There is nothing harder than faking visual chaos. No. There is nothing harder than randomness in general.
As humans, we have this built-in need to organize the world around us; ideas, objects, even people. Life becomes less confusing when everything is recognized, differentiated, and understood. Classification is something I try to embrace wholeheartedly, to the extent that I have almost no issues with stereotypes, “-isms” (I classify myself as a feminist, for example), and other methods of uncomfortable classification. Consciously classifying myself clearly for others makes it easier for people to understand me, attracting and deflecting them accordingly to my benefit. It’s some sort of branding, I guess.
Last night, I was assisting some friends in setting up a booth at event. The set-up included pegging small packages on a clothesline.
They had started pegging the packages systematically.
The red packages were hung neatly behind each other, as were the blue packages and the green packages. The distance between each of the packages was exactly the same. Each clothesline had seven packages. Actually, the display looked like an exercise in mathematical precision.
The designer in me went crazy trying to hijack the display of packages to look much more random. But my friend looked at me with shock; I was, after all, ruining his perfect visual system.
Then I started thinking about randomness.
It goes against our nature to create randomness. Away from the field of visual arts, as humans, we can’t come up with truly random numbers without help. There have always been methods for generating random numbers — dice, coin flipping, roulette wheels. In IT, you can use computational algorithms that produce long sequences of apparently random results, which are in fact completely determined by an algorithm, and are thus inherently predictable. There are also quantum-to-classical randomness extractors, which are much better at generating randomness. We are incapable of randomness, in a way.
It’s very confusing.

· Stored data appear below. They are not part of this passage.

/-- **abc-TRIPLE form, TOP LABEL `j = l⋆`, prime floor `6·l + 2`, Tate-exact local type.** `a + b = c` coprime, `λ = a/c`, `T` a genuine
Θ-volume datum at `(ratPoint (a/c), l)`, a prime `p ∉ {2, 3, 5, l}` with **`6·l + 2 ≤ p`**, `p^v ∣ abc`, `p^{v+1} ∤ abc` (`v = v_p(abc) ≥ 1`) with
**`5 ∣ v`**, and **`2l ≤ (l−3)·v`**. THEN ¬ S_H at `T` for every choice of the free binders — UNCONDITIONALLY: `ord_p j(a/c) = −2v`
(`Cor22.ord_jInv_ratPoint_triple_eq`), so `5 ∣ ord_p j(a/c)` and every `u | p` of `T.K` has `e(u | p) ∣ 6·l ≤ p − 2`
(`Cor22.ThetaVolumeDatumAt.ramificationIdx_int_dvd_six_mul_ratPoint'`, Serre 1972 n° 1.12). [cite: Mochizuki2012, IUTchIII Cor. 3.12 Step (xi-f) p. 184;
IUTchIV Thm. 1.10 proof Steps (ii)–(iii) p. 24–26, Cor. 2.2 (ii) proof p. 44] [cite: Serre1972, §1.11–§1.12] [claim: Mochizuki2012, status: disputed] -/
theorem GenuineK.not_pilotKummerCompatHull_chosen_triple_of_six_top {a b c : ℕ} (habc : IsABCTriple a b c) {l : ℕ}
    (T : Cor22.ThetaVolumeDatumAt (ratPoint ((a : ℚ) / c)) l) (pp : Nat.Primes) (hp2 : (pp : ℕ) ≠ 2) (hp3 : (pp : ℕ) ≠ 3)
    (hp5 : (pp : ℕ) ≠ 5) (hpl : (pp : ℕ) ≠ l) (hfloor : 6 * l + 2 ≤ (pp : ℕ)) (v : ℕ) (hv : 1 ≤ v) (hdvd : (pp : ℕ) ^ v ∣ a * b * c)
    (hndvd : ¬ (pp : ℕ) ^ (v + 1) ∣ a * b * c) (hqv : 5 ∣ v) (h4 : 2 * l ≤ (l - 3) * v) :
    letI := T.instFieldF; letI := T.instNumberFieldF; letI := T.instAlgebraF; letI := T.instFieldK
    letI := T.instNumberFieldK; letI := T.instAlgebraK; letI := T.instFieldFbar; letI := T.instAlgebraFbar
    letI := T.instAlgebraKFbar; letI := T.instIsElliptic
    haveI : Fact (pp : ℕ).Prime := ⟨pp.2⟩
    ∀ (M : Type) [Field M] [NumberField M]
      (archPk : ∀ (j : (thetaIndex (pilotDataOfK T.D T.K)).Label) (vQ : (thetaIndex (pilotDataOfK T.D T.K)).VQ),
        Set ((logShellsDH (pilotDataOfK T.D T.K) (analyticLogv T.K)).Packet j vQ))
      (archSub : ∀ (j : (thetaIndex (pilotDataOfK T.D T.K)).Label) (v : (thetaIndex (pilotDataOfK T.D T.K)).V),
        Set ((logShellsDH (pilotDataOfK T.D T.K) (analyticLogv T.K)).Packet j ((thetaIndex (pilotDataOfK T.D T.K)).over v)))
      (Ψ : ℤ → ∀ v : (thetaIndex (pilotDataOfK T.D T.K)).V, v ∈ (thetaIndex (pilotDataOfK T.D T.K)).Vbad →
        Set ((logShellsDH (pilotDataOfK T.D T.K) (analyticLogv T.K)).StarPacket v))
      (act : ℤ → ∀ v : (thetaIndex (pilotDataOfK T.D T.K)).V, v ∈ (thetaIndex (pilotDataOfK T.D T.K)).Vbad →
        (logShellsDH (pilotDataOfK T.D T.K) (analyticLogv T.K)).StarPacket v →
          Module.End ℚ ((logShellsDH (pilotDataOfK T.D T.K) (analyticLogv T.K)).StarPacket v))
      (Mmod : ℤ → ∀ j : (thetaIndex (pilotDataOfK T.D T.K)).LabelStar, Set ((logShellsDH (pilotDataOfK T.D T.K) (analyticLogv T.K)).GlobalPacket j.1))
      (region : ℤ → ∀ j : (thetaIndex (pilotDataOfK T.D T.K)).LabelStar, FinDivisor M → ∀ vQ : (thetaIndex (pilotDataOfK T.D T.K)).VQ,
        Set ((logShellsDH (pilotDataOfK T.D T.K) (analyticLogv T.K)).Packet j.1 vQ))
      (frobAdm : ℤ → ℤ → ∀ (j : (thetaIndex (pilotDataOfK T.D T.K)).Label) (vQ : (thetaIndex (pilotDataOfK T.D T.K)).VQ),
        Set ((logShellsDH (pilotDataOfK T.D T.K) (analyticLogv T.K)).Packet j vQ) → Prop)
      (frobLogvol : ℤ → ℤ → ∀ (j : (thetaIndex (pilotDataOfK T.D T.K)).Label) (vQ : (thetaIndex (pilotDataOfK T.D T.K)).VQ),
        Set ((logShellsDH (pilotDataOfK T.D T.K) (analyticLogv T.K)).Packet j vQ) → ℝ)
      (frobΨ : ℤ → ℤ → ∀ v : (thetaIndex (pilotDataOfK T.D T.K)).V, v ∈ (thetaIndex (pilotDataOfK T.D T.K)).Vbad →
        Set ((logShellsDH (pilotDataOfK T.D T.K) (analyticLogv T.K)).StarPacket v))
      (frobMmod : ℤ → ℤ → ∀ j : (thetaIndex (pilotDataOfK T.D T.K)).LabelStar, Set ((logShellsDH (pilotDataOfK T.D T.K) (analyticLogv T.K)).GlobalPacket j.1))
      (unitImage : ℤ → ℤ → ℕ → ∀ (j : (thetaIndex (pilotDataOfK T.D T.K)).Label) (vQ : (thetaIndex (pilotDataOfK T.D T.K)).VQ),
        Set ((logShellsDH (pilotDataOfK T.D T.K) (analyticLogv T.K)).Packet j vQ))
      (ballImage : ℤ → ℤ → ∀ (j : (thetaIndex (pilotDataOfK T.D T.K)).Label) (vQ : (thetaIndex (pilotDataOfK T.D T.K)).VQ),
        Set ((logShellsDH (pilotDataOfK T.D T.K) (analyticLogv T.K)).Packet j vQ))
      (thetaDiv : ℤ → ℤ → LgpDivisor M (thetaIndex (pilotDataOfK T.D T.K)).lstar)
      (n : ℤ) {HT : Type} {LogLink : HT → HT → Type} {IsFull : ∀ {s t : HT}, LogLink s t → Prop}
      (lat : LGPGaussianLogThetaLattice LogLink IsFull)
      {Frd : Type} {IsoF : Frd → Frd → Type} {Ob : Frd → Type} {realify : Frd → Frd} {Strip : Type}
      {IsoS : Strip → Strip → Type} {Mv : ∀ v : (thetaIndex (pilotDataOfK T.D T.K)).V, v ∈ (thetaIndex (pilotDataOfK T.D T.K)).Vbad → Type}
      [∀ v h, Monoid (Mv v h)]
      (sig : GlobalLGPFrobenioidSignature (thetaIndex (pilotDataOfK T.D T.K)).lstar (thetaIndex (pilotDataOfK T.D T.K)).V
        (· ∈ (thetaIndex (pilotDataOfK T.D T.K)).Vbad) Frd IsoF Ob realify Strip IsoS Mv)
      (split : SplittingMonoids Mv) {ObΔ : Type} {N : ∀ v : (thetaIndex (pilotDataOfK T.D T.K)).V, v ∈ (thetaIndex (pilotDataOfK T.D T.K)).Vbad → Type}
      [∀ v h, Monoid (N v h)] (qData : QPilotData ObΔ N)
      (qK : ∀ v : (thetaIndex (pilotDataOfK T.D T.K)).V, v ∈ (thetaIndex (pilotDataOfK T.D T.K)).Vbad →
        Set ((logShellsDH (pilotDataOfK T.D T.K) (analyticLogv T.K)).StarPacket v)),
      ¬ Cor312Vol.PilotKummerCompatHull
          (LatticeSituation.ofShells (logShellsDH (pilotDataOfK T.D T.K) (analyticLogv T.K)) M archPk archSub
            (summandPiecesPr (pilotDataOfK T.D T.K) (logvAnalytic_analyticLogv (F := T.K))).Adm
            (summandPiecesPr (pilotDataOfK T.D T.K) (logvAnalytic_analyticLogv (F := T.K))).logvol Ψ act Mmod region frobAdm frobLogvol frobΨ
            frobMmod unitImage ballImage thetaDiv)
          (settingPrVolSharp (pilotDataOfK T.D T.K) (logvAnalytic_analyticLogv (F := T.K)) M archPk archSub Ψ act Mmod region n lat sig split qData
            (exists_realising_qIdeles_pilotDataOfK T.D).choose (exists_realising_thetaIdeles_pilotDataOfK T.D).choose
            (exists_realising_qIdeles_pilotDataOfK T.D).choose_spec.1 (exists_realising_qIdeles_pilotDataOfK T.D).choose_spec.2.1)
          (fun _ => Cor312.Setting.qRegion
            (settingPrVolSharp (pilotDataOfK T.D T.K) (logvAnalytic_analyticLogv (F := T.K)) M archPk archSub Ψ act Mmod region n lat sig split qData
              (exists_realising_qIdeles_pilotDataOfK T.D).choose (exists_realising_thetaIdeles_pilotDataOfK T.D).choose
              (exists_realising_qIdeles_pilotDataOfK T.D).choose_spec.1 (exists_realising_qIdeles_pilotDataOfK T.D).choose_spec.2.1)) qK := by
  letI := T.instFieldF; letI := T.instNumberFieldF; letI := T.instAlgebraF; letI := T.instFieldK
  letI := T.instNumberFieldK; letI := T.instAlgebraK; letI := T.instFieldFbar; letI := T.instAlgebraFbar
  letI := T.instAlgebraKFbar; letI := T.instIsElliptic
  -- `v_p(abc) = v`
  have habc0 : a * b * c ≠ 0 := by
    obtain ⟨ha, hb, hsum, -⟩ := habc
    exact Nat.mul_ne_zero (Nat.mul_ne_zero ha.ne' hb.ne') (by omega)
  have hfac : (a * b * c).factorization (pp : ℕ) = v := by
    have h1 : v ≤ (a * b * c).factorization (pp : ℕ) := (pp.2.pow_dvd_iff_le_factorization habc0).1 hdvd
    have h2 : ¬ v + 1 ≤ (a * b * c).factorization (pp : ℕ) := fun h' =>
      hndvd ((pp.2.pow_dvd_iff_le_factorization habc0).2 h')
    omega
  have hpabc : (pp : ℕ) ∣ a * b * c := (dvd_pow_self _ (by omega)).trans hdvd
  -- `ord_p j(a/c) = −2v`: pole order exactly `2v`, and `5 ∣ ord_p j(a/c)`
  have hordeq : ∀ u : HeightOneSpectrum (𝓞 ℚ), Rat.HeightOneSpectrum.natGenerator u = (pp : ℕ) →
      ord ℚ u (Cor22.jInv ((a : ℚ) / c)) = -((2 * v : ℕ) : ℤ) := by
    intro u hu
    rw [Cor22.ord_jInv_ratPoint_triple_eq habc u (hu ▸ hp2) (hu ▸ hpabc), hu, hfac]
    push_cast
    ring
  have hord : ∀ u : HeightOneSpectrum (𝓞 ℚ), Rat.HeightOneSpectrum.natGenerator u = (pp : ℕ) →
      ord ℚ u (Cor22.jInv ((a : ℚ) / c)) ≤ -((2 * v : ℕ) : ℤ) := fun u hu => (hordeq u hu).le
  have hpole : ∀ u : HeightOneSpectrum (𝓞 ℚ), Rat.HeightOneSpectrum.natGenerator u = (pp : ℕ) →
      ord ℚ u (Cor22.jInv ((a : ℚ) / c)) < 0 := fun u hu => by
    rw [hordeq u hu]; push_cast; omega
  have hordq : ∀ u : HeightOneSpectrum (𝓞 ℚ), Rat.HeightOneSpectrum.natGenerator u = (pp : ℕ) →
      (5 : ℤ) ∣ ord ℚ u (Cor22.jInv ((a : ℚ) / c)) := fun u hu => by
    exact_mod_cast Cor22.natCast_dvd_ord_jInv_ratPoint_triple habc hp2 hpabc (n := 5) (by rw [hfac]; exact hqv) u hu
  -- the Tate-exact local type: every `u | p` of `T.K` has `e(u | p) ∣ 6·l ≤ p − 2`
  have hnot : (pp : ℕ) ∉ ({2, 3, 5, l} : Finset ℕ) := by
    simp only [Finset.mem_insert, Finset.mem_singleton, not_or]
    exact ⟨hp2, hp3, hp5, hpl⟩
  have hl0 : 0 < l := by
    have := T.D.five_le_l
    omega
  have hloc : ∀ u : HeightOneSpectrum (𝓞 T.K), residueChar T.K u = (pp : ℕ) → u.asIdeal.ramificationIdx ℤ ≤ (pp : ℕ) - 2 :=
    fun u hu => (Nat.le_of_dvd (by omega) (T.ramificationIdx_int_dvd_six_mul_ratPoint' hnot hpole hordq u hu)).trans (by omega)
  -- the top label `i₀ = l⋆ − 1`
  have hl : l.Prime := T.D.l_prime
  have hl5 : 5 ≤ l := T.D.five_le_l
  have hodd : l % 2 = 1 := by
    rcases hl.eq_two_or_odd with h2 | h2
    · omega
    · exact h2
  have htop : 2 * l ≤ ((l - 1) / 2 - 1) * (2 * v) :=
    TameRobust.top_label_test (h := 2 * v) hodd (by omega) (by nlinarith [h4])
  exact GenuineK.not_pilotKummerCompatHull_chosen_ratPoint_of_localType T pp hp2 hpl hloc (2 * v) (by omega) hord
    ((l - 1) / 2 - 1) (by omega) htop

Here we are, anxious to make sense of the complicated world around us; we hate randomness. We systematize, classify, correlate, measure, notice, realize. Yet this instinctual hatred of randomness screws everything up, as our cognitively hard-wired brains are constantly finding meaningful patterns in meaningless noise. Our brain and senses are prepared to interpret stimuli according to an expected model (this is called priming, and it is thought to play a large part in the systems of stereotyping), so we often systematize incorrectly, leading to disasters.

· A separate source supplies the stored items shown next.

import Literature.MathematicalPhysics.QuantumLattice.AbelianFluxSectorsProofs
import HarnessLib

/-!
# The index trace formula `Tr Γ₅(1 − ½D₀) = N₋(H) − ½ dim` for the overlap operator

Topic `Literature/MathematicalPhysics/QuantumLattice`; namespace `Literature.MathematicalPhysics.QuantumLattice`.
Step (G) of the finite-volume index formula `IOSFluxSectorIndex` (`AbelianFluxSectors.lean`): the identification of
the anomaly sum `Σ_x tr γ₅(1 − ½D(x,x)) = Tr Γ₅(1 − ½D₀)` of the massless overlap operator
`D₀ = 1 + V = 1 + Γ₅ ε(H)` (`OverlapDirac.lean`: `overlapDirac ρ U m₀ 0`, `overlapKernel`, `overlapUnitary`) with the
spectral asymmetry of the Hermitian Wilson kernel `H = Γ₅ D_W(U, −m₀, 1)`:
[Fujiwara2002SpectralFlow, (2.2)] "`index D = Tr γ₅(1 − ½D) = −½ Tr (H/√H²)`", i.e. `= N₋(H) − ½ dim` off the
exceptional set `det H = 0` (the spectral index `Q = n₋ − n/2` of `Literature.Barriers.QuantumFields.WilsonDeterminantSign`,
there DEFINED spectrally with the identification cited — here the identification with `Tr Γ₅(1 − ½D₀)` is PROVED).

* `trace_cfc_sign_eq` — for an invertible Hermitian matrix `tr sign(A) = dim − 2N₋(A)` (`N₋` = negative roots of the
  characteristic polynomial with multiplicity = negative eigenvalues, `countP_neg_roots_charpoly_eq_card_neg_eigenvalues`);
* `trace_spinorLift_gammaFive` — `Tr Γ₅ = 0`;
* `trace_gammaFive_mul_one_sub_half_overlapDirac_zero` — **`Tr Γ₅(1 − ½D₀) = N₋(H) − ½ dim`** for unitary `ρ`,
  `det H ≠ 0` (`Γ₅(1 − ½(1 + Γ₅ε)) = ½Γ₅ − ½ε`);
* `trace_index_fluxSectorField` — for the unit-charge fermion in Lüscher's flux-sector field `V_{[m]}` under the
  hypothesis of `IOSFluxSectorIndex` (where `det H ≠ 0` is the tree theorem
  `det_gammaFive_mul_wilsonDirac_fluxSectorField_ne_zero`): `Tr Γ₅(1 − ½D₀) = N₋ − 2L⁴`, the integer that
  [IgarashiOkuyamaSuzuki2002, (2.3), Thm 3.1, (3.4)] evaluates as `𝒩 (m₀₁m₂₃ − m₀₂m₁₃ + m₀₃m₁₂)`.

Not here: the Hasenfratz–Laliena–Niedermayer zero-mode count `n₊ − n₋ = Tr Γ₅(1 − ½D₀)` (not needed for
`IOSFluxSectorIndex`, whose statement is spectral) and, of course, the evaluation of the index (Lüscher's
classification theorem and the continuum coefficient are not in the tree).

## References
* T. Fujiwara, Prog. Theor. Phys. 107 (2002) 163–175, arXiv:hep-lat/0012007, eq. (2.2). [Fujiwara2002SpectralFlow]
* H. Igarashi, K. Okuyama, H. Suzuki, Nucl. Phys. B 644 (2002) 383–394, arXiv:hep-lat/0206003, (2.1)–(2.3). [IgarashiOkuyamaSuzuki2002]
* H. Neuberger, Phys. Lett. B 417 (1998) 141. [Neuberger1998]
-/

noncomputable section

open Matrix Finset
open scoped Kronecker
open Literature.Probability.LatticeModels (TorusSite)
open Literature.MathematicalPhysics.QuantumFieldTheory

namespace Literature.MathematicalPhysics.QuantumLattice

/-! ### The trace of the sign function -/

section Sign

variable {n : Type*} [Fintype n] [DecidableEq n]

/-- For a Hermitian matrix, the negative roots of the characteristic polynomial (with multiplicity)
are counted by the negative eigenvalues. [folklore] -/
theorem countP_neg_roots_charpoly_eq_card_neg_eigenvalues {A : Matrix n n ℂ} (hA : A.IsHermitian) :
    A.charpoly.roots.countP (fun z => z.re < 0) =
      (Finset.univ.filter fun i => hA.eigenvalues i < 0).card := by
  rw [hA.roots_charpoly_eq_eigenvalues, Multiset.countP_map]
  simp only [Function.comp_apply]
  rw [← Finset.filter_val, Finset.card_val]
  rfl

/-- The trace is invariant under conjugation by the eigenvector unitary: `tr (U D U⋆) = tr D`. [folklore] -/
theorem trace_unitary_conj {U : Matrix n n ℂ} (hU : U ∈ Matrix.unitaryGroup n ℂ) (D : Matrix n n ℂ) :
    (U * D * star U).trace = D.trace := by
  rw [Matrix.trace_mul_cycle, Matrix.mem_unitaryGroup_iff'.mp hU, Matrix.one_mul]

/-- **Trace of the matrix sign**: for an invertible Hermitian matrix,
`tr sign(A) = #{λ > 0} − #{λ < 0} = dim − 2 N₋(A)`. [folklore] -/
theorem trace_cfc_sign_eq {A : Matrix n n ℂ} (hA : A.IsHermitian) (hdet : A.det ≠ 0) :
    (cfc Real.sign A).trace =
      (Fintype.card n : ℂ) - 2 * (A.charpoly.roots.countP (fun z => z.re < 0) : ℂ) := by
  have h0 : ∀ i, hA.eigenvalues i ≠ 0 := by
    intro i hi
    apply hdet
    rw [hA.det_eq_prod_eigenvalues]
    exact Finset.prod_eq_zero (Finset.mem_univ i) (by simp [hi])
  rw [hA.cfc_eq, Matrix.IsHermitian.cfc, Unitary.conjStarAlgAut_apply,
    trace_unitary_conj hA.eigenvectorUnitary.2, Matrix.trace_diagonal,
    countP_neg_roots_charpoly_eq_card_neg_eigenvalues hA]
  simp only [Function.comp_apply]
  have hsign : ∀ i, (RCLike.ofReal (Real.sign (hA.eigenvalues i)) : ℂ) =
      1 - 2 * (if hA.eigenvalues i < 0 then (1 : ℂ) else 0) := by
    intro i
    rcases lt_or_gt_of_ne (h0 i) with h | h
    · rw [Real.sign_of_neg h, if_pos h]; push_cast; ring
    · rw [Real.sign_of_pos h, if_neg (not_lt.mpr h.le)]; push_cast; ring
  simp_rw [hsign, Finset.sum_sub_distrib, Finset.sum_const, Finset.card_univ, nsmul_eq_mul, mul_one,
    ← Finset.mul_sum, Finset.sum_boole]

end Sign

/-! ### The index trace formula for the overlap operator -/

section Index

/-- `tr γ₅ = 0`. [folklore] -/
theorem trace_gammaFive : gammaFive.trace = 0 := by
  rw [gammaFive_eq_diagonal, Matrix.trace_diagonal]
  simp [Fin.sum_univ_four]

/-- `Tr Γ₅ = 0` on site × colour × spin. [folklore] -/
theorem trace_spinorLift_gammaFive {L N : ℕ} [NeZero L] :
    (spinorLift gammaFive :
      Matrix (TorusSite 4 L × Fin N × Fin 4) (TorusSite 4 L × Fin N × Fin 4) ℂ).trace = 0 := by
  rw [spinorLift, Matrix.trace_kronecker, Matrix.trace_kronecker, trace_gammaFive, mul_zero, mul_zero]

variable {L N : ℕ} [NeZero L] {G : Type*} [Group G] (ρ : G →* Matrix (Fin N) (Fin N) ℂ)

/-- **The index trace formula** (Fujiwara 2002 (2.2); Hasenfratz–Laliena–Niedermayer / Lüscher 1998): off the
exceptional set `det H = 0`, the "topological charge" `Tr Γ₅(1 − ½D₀) = −½ Tr ε(H)` of the massless overlap
operator `D₀ = 1 + Γ₅ ε(H)` equals `N₋(H) − ½ dim`, where `N₋(H)` is the number of negative eigenvalues of the
Hermitian Wilson kernel `H = Γ₅ D_W(U, −m₀, 1)` counted with multiplicity (as roots of the characteristic
polynomial). [cite: Fujiwara2002SpectralFlow, eq. (2.2)] -/
theorem trace_gammaFive_mul_one_sub_half_overlapDirac_zero
    (hρ : ∀ g, ρ g ∈ Matrix.unitaryGroup (Fin N) ℂ) (U : GaugeConfig 4 L G) (m₀ : ℝ)
    (hdet : (overlapKernel ρ U m₀).det ≠ 0) :
    (spinorLift gammaFive * (1 - (2⁻¹ : ℂ) • overlapDirac ρ U m₀ 0)).trace =
      ((overlapKernel ρ U m₀).charpoly.roots.countP (fun z : ℂ => z.re < 0) : ℂ) -
        (Fintype.card (TorusSite 4 L × Fin N × Fin 4) : ℂ) / 2 := by
  have hΓΓ := spinorLift_gammaFive_mul_self (L := L) (N := N)
  rw [overlapDirac_zero, overlapUnitary]
  -- Γ₅ (1 − ½(1 + Γ₅ ε)) = ½ Γ₅ − ½ ε
  have halg : spinorLift gammaFive * (1 - (2⁻¹ : ℂ) • (1 + spinorLift gammaFive * cfc Real.sign (overlapKernel ρ U m₀))) =
      (2⁻¹ : ℂ) • spinorLift gammaFive - (2⁻¹ : ℂ) • cfc Real.sign (overlapKernel ρ U m₀) := by
    rw [smul_add, Matrix.mul_sub, Matrix.mul_add, Matrix.mul_one, Matrix.mul_smul, Matrix.mul_one,
      Matrix.mul_smul, ← Matrix.mul_assoc, hΓΓ, Matrix.one_mul]
    module
  rw [halg, Matrix.trace_sub, Matrix.trace_smul, Matrix.trace_smul, trace_spinorLift_gammaFive,
    trace_cfc_sign_eq (overlapKernel_isHermitian ρ hρ U m₀) hdet]
  simp only [smul_eq_mul, mul_zero, zero_sub]
  ring

/-- **The index of the unit-charge overlap operator in Lüscher's flux-sector field**: under the
hypothesis of `IOSFluxSectorIndex`, `Σ_x tr γ₅(1 − ½D₀)(x,x) = N₋(Γ₅ D_W(V_{[m]}, −1, 1)) − 2L⁴` — the quantity
the Igarashi–Okuyama–Suzuki theorem evaluates as `𝒩·(m₀₁m₂₃ − m₀₂m₁₃ + m₀₃m₁₂)`. [cite: IgarashiOkuyamaSuzuki2002, (2.1) and (2.3)] -/
theorem trace_index_fluxSectorField (m : Fin 4 → Fin 4 → ℤ) (hm : ∀ μ ν, m ν μ = -m μ ν)
    (hb : ∀ μ ν, 2 * Real.pi * |(m μ ν : ℝ)| ≤ (L : ℝ) ^ 2 / 50) :
    (spinorLift gammaFive * (1 - (2⁻¹ : ℂ) • overlapDirac u1Rep (fluxSectorField L m) 1 0)).trace =
      ((spinorLift gammaFive * wilsonDirac u1Rep (fluxSectorField L m) (-1) 1).charpoly.roots.countP
          (fun z : ℂ => z.re < 0) : ℂ) - 2 * (L : ℂ) ^ 4 := by
  rw [trace_gammaFive_mul_one_sub_half_overlapDirac_zero u1Rep u1Rep_mem_unitaryGroup _ 1
    (by rw [overlapKernel_fluxSectorField_one]
        exact det_gammaFive_mul_wilsonDirac_fluxSectorField_ne_zero m hm hb),
    overlapKernel_fluxSectorField_one]
  simp only [Fintype.card_prod, Fintype.card_pi, ZMod.card, Finset.prod_const, Finset.card_univ,
    Fintype.card_fin]
  push_cast
  ring

end Index

end Literature.MathematicalPhysics.QuantumLattice

end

Confused enough? Let me confuse you further. Back to visual randomness.
Whether you brain is hard-wired to hate it or not, randomness is good, at least visually, and to an extent. Your eye does not like excessive orderliness. Take the rule of thirds, for example. It’s a “rule of thumb” or guideline which applies to composing visual images such as designs, films, paintings, and photographs. Basically, what the rule of thirds does is fake lack of balance using mathematics. It says: an image should be imagined as divided into nine equal parts by two equally-spaced horizontal lines and two equally-spaced vertical lines, and that important compositional elements should be placed along these lines or their intersections.
Here’s a picture cropped with and without the rule of thirds:
When the stone in the middle, it looks bad, even bordering on offensive. It looks like the picture is yelling at you. That’s why the rule of thirds is good; it helps set balance in a visual composition.
Take a look at these displays:
Pretty right? Look at how random the bottles look. How the balls hang at random heights. How the cages are random sizes. Imagine how they would look if they were perfectly aligned, if they were the same size, or if there was a distinguishable pattern. Not good. They wouldn’t look natural.
Of course, there isn’t anything random in how these displays were set. Someone painstakingly created the layouts to fake the perfect randomness. When I first started practicing design, I found it immensely difficult to fake randomness. Ten years later, I still have to work really hard on a random layout. A visually-untrained person will never be able to set the packages randomly, or understand why I had to set them randomly.
The non-randomness of randomness is beautiful.
If you were a person who isn’t aware of how randomness is awesome, impossible, necessary, and never random, I hope you start seeing how beautiful randomness is. It is never just there. It’s a conscious act in a world that inherently hates it.